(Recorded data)
***
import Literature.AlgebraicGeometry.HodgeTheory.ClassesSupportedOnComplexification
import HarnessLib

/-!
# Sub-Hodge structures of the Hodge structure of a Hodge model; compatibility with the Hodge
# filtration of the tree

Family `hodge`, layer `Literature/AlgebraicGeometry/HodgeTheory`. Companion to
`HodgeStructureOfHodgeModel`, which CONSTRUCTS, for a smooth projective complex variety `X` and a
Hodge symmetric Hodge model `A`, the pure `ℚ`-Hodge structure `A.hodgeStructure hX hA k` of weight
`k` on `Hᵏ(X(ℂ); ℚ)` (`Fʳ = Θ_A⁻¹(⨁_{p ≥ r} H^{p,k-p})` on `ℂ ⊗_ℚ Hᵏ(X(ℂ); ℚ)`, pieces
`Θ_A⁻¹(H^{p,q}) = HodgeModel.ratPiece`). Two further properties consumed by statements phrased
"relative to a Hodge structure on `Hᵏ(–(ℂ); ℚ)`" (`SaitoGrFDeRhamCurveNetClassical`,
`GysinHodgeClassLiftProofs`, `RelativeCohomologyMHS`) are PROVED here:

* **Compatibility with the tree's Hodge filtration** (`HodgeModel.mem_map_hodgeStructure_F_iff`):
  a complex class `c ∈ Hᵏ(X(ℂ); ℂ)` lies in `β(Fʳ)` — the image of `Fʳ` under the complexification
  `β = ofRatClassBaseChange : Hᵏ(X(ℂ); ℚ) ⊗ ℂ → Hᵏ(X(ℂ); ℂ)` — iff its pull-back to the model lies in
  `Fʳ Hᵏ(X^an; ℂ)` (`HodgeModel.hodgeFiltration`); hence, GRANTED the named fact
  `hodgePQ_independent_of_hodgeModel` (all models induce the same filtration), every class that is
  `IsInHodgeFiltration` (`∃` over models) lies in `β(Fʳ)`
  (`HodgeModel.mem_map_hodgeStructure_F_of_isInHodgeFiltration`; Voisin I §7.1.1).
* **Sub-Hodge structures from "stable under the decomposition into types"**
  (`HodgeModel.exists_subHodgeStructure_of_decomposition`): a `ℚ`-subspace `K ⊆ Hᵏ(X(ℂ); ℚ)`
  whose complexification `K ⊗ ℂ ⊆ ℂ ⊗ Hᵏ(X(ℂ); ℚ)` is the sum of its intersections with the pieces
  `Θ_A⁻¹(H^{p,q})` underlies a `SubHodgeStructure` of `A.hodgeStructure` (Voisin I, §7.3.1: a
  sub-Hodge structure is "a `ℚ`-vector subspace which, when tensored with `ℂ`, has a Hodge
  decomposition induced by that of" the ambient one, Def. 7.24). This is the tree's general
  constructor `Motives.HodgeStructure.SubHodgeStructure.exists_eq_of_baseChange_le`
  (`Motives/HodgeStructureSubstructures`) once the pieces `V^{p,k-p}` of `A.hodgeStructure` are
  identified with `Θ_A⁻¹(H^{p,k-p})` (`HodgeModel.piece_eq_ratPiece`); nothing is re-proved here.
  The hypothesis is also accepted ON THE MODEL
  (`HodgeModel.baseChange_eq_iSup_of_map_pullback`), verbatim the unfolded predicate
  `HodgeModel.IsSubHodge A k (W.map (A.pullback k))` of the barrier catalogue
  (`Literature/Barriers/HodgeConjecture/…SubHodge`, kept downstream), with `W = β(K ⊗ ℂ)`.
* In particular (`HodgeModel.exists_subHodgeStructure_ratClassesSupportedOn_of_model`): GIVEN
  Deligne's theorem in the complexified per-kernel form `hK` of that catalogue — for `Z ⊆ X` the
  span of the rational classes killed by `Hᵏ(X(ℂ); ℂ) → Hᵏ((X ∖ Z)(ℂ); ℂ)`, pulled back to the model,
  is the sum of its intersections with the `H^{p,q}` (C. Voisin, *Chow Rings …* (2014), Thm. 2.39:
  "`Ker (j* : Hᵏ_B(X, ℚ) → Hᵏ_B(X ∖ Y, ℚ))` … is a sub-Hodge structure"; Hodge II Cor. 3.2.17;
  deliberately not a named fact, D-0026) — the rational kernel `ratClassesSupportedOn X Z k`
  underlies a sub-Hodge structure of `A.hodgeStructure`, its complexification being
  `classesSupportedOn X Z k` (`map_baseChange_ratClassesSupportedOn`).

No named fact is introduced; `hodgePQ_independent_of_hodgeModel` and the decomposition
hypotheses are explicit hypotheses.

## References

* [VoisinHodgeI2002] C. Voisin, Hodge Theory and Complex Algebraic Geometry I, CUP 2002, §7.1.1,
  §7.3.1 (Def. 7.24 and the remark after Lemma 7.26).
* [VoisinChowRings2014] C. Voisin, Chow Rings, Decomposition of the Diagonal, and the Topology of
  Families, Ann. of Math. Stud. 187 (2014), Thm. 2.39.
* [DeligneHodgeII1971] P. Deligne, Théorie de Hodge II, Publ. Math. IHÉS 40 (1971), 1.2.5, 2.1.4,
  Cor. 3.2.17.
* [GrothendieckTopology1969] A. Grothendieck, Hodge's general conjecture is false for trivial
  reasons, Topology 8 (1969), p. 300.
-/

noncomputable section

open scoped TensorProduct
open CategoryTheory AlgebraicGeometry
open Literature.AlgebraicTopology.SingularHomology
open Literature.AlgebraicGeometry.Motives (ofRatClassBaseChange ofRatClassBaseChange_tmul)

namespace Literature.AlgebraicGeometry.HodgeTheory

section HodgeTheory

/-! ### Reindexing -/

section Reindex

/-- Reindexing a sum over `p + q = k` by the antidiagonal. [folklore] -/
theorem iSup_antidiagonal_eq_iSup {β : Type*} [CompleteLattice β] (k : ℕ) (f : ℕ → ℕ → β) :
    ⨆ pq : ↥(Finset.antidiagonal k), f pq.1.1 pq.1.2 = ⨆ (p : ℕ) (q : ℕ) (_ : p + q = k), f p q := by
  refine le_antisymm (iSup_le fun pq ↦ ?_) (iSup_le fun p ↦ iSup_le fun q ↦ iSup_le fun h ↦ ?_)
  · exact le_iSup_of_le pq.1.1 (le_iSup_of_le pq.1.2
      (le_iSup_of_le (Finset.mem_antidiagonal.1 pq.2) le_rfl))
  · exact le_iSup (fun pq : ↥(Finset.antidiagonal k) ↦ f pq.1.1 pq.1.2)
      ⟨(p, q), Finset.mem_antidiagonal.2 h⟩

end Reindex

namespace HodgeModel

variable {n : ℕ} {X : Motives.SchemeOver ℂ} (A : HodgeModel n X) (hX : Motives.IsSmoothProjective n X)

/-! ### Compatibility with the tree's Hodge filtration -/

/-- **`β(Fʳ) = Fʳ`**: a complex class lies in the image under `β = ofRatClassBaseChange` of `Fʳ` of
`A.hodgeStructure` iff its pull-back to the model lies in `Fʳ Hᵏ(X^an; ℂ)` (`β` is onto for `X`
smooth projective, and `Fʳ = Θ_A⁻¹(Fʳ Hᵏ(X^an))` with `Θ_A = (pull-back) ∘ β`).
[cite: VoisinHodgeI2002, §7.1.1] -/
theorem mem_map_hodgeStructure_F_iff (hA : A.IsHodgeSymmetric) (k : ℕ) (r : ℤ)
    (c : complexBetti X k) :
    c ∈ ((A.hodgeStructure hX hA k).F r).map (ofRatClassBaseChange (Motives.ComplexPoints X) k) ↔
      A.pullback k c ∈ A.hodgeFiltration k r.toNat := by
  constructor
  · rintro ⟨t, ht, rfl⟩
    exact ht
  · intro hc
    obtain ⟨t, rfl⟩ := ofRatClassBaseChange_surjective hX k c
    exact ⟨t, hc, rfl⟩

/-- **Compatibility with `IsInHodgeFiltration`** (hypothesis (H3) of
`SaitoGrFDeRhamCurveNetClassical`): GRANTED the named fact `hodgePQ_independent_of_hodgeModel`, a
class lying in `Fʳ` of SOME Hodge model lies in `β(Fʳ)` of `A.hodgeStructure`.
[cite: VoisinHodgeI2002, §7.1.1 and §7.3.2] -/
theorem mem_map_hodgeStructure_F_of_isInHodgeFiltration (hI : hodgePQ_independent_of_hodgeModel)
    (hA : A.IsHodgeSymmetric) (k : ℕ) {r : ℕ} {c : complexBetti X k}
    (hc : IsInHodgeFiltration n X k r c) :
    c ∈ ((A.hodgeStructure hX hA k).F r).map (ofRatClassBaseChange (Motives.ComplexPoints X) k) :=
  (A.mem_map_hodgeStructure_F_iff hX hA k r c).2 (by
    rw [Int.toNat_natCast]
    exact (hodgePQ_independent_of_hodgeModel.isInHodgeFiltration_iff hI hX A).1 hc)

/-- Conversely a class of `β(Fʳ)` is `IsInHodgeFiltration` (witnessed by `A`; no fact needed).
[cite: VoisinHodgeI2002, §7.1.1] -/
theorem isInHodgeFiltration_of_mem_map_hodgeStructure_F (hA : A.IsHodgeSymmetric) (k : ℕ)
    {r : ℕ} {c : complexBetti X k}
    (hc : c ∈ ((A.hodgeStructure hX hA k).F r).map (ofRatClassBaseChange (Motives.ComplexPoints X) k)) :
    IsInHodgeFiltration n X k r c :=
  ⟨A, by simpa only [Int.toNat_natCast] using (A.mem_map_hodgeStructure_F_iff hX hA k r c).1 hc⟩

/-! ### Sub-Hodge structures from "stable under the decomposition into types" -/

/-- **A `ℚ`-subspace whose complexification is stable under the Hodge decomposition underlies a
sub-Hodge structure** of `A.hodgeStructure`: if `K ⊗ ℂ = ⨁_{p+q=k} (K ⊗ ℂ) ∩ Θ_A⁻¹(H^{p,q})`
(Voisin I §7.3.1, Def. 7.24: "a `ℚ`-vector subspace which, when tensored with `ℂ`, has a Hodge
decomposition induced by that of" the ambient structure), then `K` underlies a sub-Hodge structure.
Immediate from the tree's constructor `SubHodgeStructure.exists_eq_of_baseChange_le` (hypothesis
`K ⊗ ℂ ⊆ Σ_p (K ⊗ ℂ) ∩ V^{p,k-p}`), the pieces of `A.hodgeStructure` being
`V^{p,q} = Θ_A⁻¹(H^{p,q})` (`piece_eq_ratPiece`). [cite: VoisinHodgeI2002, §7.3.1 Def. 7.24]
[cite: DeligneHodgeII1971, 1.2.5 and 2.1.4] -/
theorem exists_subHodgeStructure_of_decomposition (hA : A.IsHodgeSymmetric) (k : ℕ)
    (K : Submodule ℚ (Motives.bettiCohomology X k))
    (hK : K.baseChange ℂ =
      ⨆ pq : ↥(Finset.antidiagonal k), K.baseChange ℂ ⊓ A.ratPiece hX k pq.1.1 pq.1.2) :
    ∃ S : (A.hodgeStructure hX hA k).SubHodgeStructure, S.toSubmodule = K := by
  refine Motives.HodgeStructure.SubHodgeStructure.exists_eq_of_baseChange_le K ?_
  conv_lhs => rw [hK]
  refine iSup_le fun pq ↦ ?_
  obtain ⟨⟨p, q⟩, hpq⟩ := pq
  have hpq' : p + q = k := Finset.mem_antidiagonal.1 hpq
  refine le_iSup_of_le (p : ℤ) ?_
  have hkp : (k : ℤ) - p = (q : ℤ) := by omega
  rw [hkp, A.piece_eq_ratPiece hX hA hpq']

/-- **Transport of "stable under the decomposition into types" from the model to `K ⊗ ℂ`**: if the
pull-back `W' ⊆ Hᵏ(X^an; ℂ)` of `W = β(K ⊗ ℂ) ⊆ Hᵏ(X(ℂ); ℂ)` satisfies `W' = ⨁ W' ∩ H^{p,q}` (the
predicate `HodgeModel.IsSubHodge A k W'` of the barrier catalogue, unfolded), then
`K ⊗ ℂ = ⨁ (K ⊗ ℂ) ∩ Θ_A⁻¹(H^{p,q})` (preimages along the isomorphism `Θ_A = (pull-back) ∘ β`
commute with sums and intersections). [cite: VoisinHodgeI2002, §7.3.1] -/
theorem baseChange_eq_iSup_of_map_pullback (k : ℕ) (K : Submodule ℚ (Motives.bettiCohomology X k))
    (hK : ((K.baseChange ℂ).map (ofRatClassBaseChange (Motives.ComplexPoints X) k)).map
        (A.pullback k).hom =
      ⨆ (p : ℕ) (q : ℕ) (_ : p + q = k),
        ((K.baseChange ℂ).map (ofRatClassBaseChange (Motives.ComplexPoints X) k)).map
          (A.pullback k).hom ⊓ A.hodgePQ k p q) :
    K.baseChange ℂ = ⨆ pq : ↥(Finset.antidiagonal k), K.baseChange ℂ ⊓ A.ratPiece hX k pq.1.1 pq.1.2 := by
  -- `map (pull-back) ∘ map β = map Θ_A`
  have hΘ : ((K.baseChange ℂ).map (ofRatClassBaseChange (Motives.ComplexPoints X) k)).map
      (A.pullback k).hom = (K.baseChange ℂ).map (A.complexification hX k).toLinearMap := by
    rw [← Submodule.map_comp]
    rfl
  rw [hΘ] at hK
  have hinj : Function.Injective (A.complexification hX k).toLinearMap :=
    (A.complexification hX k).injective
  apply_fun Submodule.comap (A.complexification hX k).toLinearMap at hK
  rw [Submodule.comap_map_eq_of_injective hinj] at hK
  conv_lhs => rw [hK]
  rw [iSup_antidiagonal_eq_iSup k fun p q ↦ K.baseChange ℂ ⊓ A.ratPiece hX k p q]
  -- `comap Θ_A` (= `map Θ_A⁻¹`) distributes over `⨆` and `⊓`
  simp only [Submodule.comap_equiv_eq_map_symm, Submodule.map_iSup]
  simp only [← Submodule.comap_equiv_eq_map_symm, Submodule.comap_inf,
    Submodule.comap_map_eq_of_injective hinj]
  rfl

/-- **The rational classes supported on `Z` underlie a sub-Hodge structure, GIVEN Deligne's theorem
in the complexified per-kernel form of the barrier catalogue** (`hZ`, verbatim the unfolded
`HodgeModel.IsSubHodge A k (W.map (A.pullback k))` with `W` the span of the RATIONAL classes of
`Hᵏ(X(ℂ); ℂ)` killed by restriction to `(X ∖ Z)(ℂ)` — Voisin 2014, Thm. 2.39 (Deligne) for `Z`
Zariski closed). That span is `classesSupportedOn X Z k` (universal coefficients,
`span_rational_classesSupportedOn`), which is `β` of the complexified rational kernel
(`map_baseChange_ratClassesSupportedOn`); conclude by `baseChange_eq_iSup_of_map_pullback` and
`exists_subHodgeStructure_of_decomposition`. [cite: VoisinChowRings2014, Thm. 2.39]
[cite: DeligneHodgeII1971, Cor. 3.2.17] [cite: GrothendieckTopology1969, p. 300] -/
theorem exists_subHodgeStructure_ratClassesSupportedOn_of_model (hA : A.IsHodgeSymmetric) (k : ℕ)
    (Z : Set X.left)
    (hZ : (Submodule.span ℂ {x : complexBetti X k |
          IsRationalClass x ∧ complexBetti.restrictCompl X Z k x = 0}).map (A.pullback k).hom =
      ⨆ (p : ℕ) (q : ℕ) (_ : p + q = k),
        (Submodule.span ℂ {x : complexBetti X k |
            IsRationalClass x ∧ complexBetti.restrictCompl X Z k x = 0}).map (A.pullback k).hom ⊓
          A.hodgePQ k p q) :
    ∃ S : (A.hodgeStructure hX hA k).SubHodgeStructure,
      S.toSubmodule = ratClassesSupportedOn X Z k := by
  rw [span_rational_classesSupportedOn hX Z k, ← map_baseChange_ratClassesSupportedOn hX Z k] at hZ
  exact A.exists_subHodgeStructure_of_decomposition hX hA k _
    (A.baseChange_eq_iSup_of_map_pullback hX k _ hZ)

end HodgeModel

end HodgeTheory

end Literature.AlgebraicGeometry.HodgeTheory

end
***
▶ WHAT TO PRODUCE: Reproduce word for word the lines of the records above, beginning at the first and ending with the line where "over models) lies" appears, and nothing past it.

▶ RESPONSE:
import Literature.AlgebraicGeometry.HodgeTheory.ClassesSupportedOnComplexification
import HarnessLib

/-!
# Sub-Hodge structures of the Hodge structure of a Hodge model; compatibility with the Hodge
# filtration of the tree

Family `hodge`, layer `Literature/AlgebraicGeometry/HodgeTheory`. Companion to
`HodgeStructureOfHodgeModel`, which CONSTRUCTS, for a smooth projective complex variety `X` and a
Hodge symmetric Hodge model `A`, the pure `ℚ`-Hodge structure `A.hodgeStructure hX hA k` of weight
`k` on `Hᵏ(X(ℂ); ℚ)` (`Fʳ = Θ_A⁻¹(⨁_{p ≥ r} H^{p,k-p})` on `ℂ ⊗_ℚ Hᵏ(X(ℂ); ℚ)`, pieces
`Θ_A⁻¹(H^{p,q}) = HodgeModel.ratPiece`). Two further properties consumed by statements phrased
"relative to a Hodge structure on `Hᵏ(–(ℂ); ℚ)`" (`SaitoGrFDeRhamCurveNetClassical`,
`GysinHodgeClassLiftProofs`, `RelativeCohomologyMHS`) are PROVED here:

* **Compatibility with the tree's Hodge filtration** (`HodgeModel.mem_map_hodgeStructure_F_iff`):
  a complex class `c ∈ Hᵏ(X(ℂ); ℂ)` lies in `β(Fʳ)` — the image of `Fʳ` under the complexification
  `β = ofRatClassBaseChange : Hᵏ(X(ℂ); ℚ) ⊗ ℂ → Hᵏ(X(ℂ); ℂ)` — iff its pull-back to the model lies in
  `Fʳ Hᵏ(X^an; ℂ)` (`HodgeModel.hodgeFiltration`); hence, GRANTED the named fact
  `hodgePQ_independent_of_hodgeModel` (all models induce the same filtration), every class that is
  `IsInHodgeFiltration` (`∃` over models) lies in `β(Fʳ)`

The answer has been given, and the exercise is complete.